Provided entries —
---
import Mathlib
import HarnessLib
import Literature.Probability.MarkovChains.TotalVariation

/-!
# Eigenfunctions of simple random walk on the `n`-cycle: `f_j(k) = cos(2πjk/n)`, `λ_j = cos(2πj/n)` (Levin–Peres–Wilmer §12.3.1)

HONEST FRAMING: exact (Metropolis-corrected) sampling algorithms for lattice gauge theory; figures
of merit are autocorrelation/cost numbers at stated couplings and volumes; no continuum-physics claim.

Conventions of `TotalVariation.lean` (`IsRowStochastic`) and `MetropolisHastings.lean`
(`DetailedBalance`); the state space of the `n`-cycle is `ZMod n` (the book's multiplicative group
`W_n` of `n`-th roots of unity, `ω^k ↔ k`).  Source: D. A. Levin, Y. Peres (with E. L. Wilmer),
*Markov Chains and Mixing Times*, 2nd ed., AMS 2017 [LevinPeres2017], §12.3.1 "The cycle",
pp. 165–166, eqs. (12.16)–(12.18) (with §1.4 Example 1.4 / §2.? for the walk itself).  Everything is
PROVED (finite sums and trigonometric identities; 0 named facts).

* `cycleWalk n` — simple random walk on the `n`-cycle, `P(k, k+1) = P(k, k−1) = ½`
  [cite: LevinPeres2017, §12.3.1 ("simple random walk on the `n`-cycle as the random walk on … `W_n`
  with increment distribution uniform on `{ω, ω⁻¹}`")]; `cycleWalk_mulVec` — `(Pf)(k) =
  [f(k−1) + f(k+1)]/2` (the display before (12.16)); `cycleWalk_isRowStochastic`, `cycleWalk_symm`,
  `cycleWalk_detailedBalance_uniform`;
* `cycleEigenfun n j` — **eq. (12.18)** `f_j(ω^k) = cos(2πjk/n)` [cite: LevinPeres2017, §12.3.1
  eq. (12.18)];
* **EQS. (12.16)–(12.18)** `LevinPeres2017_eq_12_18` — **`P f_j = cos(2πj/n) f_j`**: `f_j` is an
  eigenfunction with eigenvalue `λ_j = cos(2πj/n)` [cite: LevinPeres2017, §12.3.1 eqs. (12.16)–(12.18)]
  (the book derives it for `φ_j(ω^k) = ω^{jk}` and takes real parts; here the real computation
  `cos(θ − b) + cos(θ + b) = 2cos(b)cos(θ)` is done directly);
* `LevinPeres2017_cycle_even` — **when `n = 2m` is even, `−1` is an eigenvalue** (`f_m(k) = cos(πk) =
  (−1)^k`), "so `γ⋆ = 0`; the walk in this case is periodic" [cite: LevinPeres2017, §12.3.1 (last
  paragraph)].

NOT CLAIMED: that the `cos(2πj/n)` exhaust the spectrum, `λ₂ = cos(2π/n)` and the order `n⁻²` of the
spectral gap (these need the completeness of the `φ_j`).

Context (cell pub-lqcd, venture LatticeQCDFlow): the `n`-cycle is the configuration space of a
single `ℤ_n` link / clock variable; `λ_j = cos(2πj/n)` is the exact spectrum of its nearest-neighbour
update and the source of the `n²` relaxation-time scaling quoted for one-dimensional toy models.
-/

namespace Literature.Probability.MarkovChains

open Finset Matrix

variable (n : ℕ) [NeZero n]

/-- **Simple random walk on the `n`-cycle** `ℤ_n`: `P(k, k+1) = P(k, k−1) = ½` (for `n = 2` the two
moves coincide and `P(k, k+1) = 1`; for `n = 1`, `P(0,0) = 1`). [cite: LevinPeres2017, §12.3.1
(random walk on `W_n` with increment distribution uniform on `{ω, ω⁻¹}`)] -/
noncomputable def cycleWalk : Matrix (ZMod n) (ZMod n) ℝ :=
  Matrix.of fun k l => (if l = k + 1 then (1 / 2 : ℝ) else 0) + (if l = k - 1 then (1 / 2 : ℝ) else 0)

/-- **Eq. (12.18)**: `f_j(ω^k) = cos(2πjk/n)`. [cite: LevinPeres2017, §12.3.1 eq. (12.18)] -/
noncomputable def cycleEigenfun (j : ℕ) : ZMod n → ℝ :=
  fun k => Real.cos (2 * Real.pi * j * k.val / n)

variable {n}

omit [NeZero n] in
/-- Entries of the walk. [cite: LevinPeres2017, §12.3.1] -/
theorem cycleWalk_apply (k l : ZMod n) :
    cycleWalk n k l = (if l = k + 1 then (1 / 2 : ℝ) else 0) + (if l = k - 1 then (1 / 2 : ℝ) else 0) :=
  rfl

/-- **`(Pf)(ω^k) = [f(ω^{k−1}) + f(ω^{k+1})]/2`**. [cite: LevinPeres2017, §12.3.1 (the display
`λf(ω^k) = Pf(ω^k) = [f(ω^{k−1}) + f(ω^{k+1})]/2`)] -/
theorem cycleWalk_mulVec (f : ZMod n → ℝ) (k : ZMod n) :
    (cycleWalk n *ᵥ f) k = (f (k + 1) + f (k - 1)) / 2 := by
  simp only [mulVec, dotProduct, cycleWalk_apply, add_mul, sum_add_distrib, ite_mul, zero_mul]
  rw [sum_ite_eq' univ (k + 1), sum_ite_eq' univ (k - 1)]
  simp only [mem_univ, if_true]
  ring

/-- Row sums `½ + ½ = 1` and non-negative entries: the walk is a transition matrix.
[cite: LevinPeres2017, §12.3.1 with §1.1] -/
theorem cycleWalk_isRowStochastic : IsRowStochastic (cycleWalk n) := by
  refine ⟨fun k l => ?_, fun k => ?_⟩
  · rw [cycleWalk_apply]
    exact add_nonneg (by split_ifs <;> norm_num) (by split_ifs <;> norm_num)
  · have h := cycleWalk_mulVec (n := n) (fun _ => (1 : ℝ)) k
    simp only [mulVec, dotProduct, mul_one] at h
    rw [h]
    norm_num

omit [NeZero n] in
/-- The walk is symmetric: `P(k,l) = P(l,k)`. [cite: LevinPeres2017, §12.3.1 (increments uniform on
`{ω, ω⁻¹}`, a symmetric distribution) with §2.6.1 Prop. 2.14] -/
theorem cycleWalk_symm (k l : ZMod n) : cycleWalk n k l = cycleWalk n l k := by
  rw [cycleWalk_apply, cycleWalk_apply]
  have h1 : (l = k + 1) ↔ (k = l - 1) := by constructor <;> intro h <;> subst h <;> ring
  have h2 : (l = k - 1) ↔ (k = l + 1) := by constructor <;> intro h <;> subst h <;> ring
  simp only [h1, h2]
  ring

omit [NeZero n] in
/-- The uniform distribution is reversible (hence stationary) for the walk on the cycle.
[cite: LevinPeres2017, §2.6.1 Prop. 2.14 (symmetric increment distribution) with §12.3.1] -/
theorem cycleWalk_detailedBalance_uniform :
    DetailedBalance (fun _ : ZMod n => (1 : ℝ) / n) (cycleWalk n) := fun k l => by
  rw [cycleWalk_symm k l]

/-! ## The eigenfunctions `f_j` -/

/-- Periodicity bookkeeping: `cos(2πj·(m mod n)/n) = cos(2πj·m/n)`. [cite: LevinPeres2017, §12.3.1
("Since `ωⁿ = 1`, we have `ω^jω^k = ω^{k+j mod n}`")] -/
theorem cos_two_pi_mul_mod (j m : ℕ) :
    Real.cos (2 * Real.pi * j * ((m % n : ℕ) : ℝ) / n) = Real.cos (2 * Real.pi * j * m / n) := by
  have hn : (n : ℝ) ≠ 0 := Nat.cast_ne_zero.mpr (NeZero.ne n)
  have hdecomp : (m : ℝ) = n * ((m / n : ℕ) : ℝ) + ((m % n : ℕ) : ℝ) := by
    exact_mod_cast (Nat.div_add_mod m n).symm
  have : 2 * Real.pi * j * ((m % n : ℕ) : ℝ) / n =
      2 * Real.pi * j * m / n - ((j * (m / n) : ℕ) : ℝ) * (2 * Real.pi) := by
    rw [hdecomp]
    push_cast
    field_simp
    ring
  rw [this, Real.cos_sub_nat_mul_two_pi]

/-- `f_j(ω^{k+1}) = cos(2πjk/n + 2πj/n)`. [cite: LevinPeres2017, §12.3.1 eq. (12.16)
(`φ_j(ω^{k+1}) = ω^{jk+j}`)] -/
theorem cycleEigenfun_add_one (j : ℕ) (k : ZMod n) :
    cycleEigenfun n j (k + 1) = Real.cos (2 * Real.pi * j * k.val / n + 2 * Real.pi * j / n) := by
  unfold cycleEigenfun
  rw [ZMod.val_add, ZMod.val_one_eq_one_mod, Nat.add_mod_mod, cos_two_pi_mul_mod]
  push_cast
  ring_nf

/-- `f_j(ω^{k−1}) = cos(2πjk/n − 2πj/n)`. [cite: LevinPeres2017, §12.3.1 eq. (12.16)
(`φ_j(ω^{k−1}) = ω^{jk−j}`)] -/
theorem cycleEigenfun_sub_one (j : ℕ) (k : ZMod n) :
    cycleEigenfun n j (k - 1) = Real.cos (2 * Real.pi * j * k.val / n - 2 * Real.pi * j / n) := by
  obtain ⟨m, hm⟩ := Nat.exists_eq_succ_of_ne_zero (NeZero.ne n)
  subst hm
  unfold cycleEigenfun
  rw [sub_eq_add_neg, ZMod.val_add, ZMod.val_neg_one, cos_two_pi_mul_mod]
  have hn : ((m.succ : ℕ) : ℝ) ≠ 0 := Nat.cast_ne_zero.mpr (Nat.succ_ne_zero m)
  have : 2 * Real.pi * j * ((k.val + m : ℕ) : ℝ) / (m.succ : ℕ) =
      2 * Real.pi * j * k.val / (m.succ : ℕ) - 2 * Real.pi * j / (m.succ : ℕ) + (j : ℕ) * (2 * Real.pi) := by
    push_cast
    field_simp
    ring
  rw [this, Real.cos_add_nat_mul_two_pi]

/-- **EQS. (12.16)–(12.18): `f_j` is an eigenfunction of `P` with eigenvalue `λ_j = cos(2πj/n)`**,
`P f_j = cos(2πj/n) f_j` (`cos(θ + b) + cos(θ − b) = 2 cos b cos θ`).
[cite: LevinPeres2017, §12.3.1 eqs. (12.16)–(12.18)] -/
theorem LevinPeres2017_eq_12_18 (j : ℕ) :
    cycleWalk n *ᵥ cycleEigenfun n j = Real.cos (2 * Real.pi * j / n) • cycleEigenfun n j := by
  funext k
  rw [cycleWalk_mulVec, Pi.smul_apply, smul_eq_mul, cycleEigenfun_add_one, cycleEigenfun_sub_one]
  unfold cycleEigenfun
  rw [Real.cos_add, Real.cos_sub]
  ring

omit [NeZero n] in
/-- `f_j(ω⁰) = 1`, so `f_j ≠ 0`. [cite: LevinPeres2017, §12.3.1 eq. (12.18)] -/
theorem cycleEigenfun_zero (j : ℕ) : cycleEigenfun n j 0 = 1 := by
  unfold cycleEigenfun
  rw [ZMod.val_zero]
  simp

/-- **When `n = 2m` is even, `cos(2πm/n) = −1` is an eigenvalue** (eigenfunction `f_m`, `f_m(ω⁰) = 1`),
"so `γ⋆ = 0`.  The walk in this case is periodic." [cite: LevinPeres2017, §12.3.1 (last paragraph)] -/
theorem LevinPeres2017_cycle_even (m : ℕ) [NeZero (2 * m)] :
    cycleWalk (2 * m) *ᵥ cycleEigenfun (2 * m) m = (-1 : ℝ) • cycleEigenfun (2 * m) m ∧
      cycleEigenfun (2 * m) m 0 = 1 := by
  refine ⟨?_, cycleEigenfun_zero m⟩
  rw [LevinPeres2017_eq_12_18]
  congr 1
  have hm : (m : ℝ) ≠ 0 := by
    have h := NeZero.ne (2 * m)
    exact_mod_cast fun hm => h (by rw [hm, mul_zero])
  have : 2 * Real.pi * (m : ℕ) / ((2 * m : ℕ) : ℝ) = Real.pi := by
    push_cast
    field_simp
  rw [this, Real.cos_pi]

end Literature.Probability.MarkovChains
---
Description of the task —
Looking at the entries above, work out how many lines include the word "variable" and reply with that number alone.

Result of this task —
3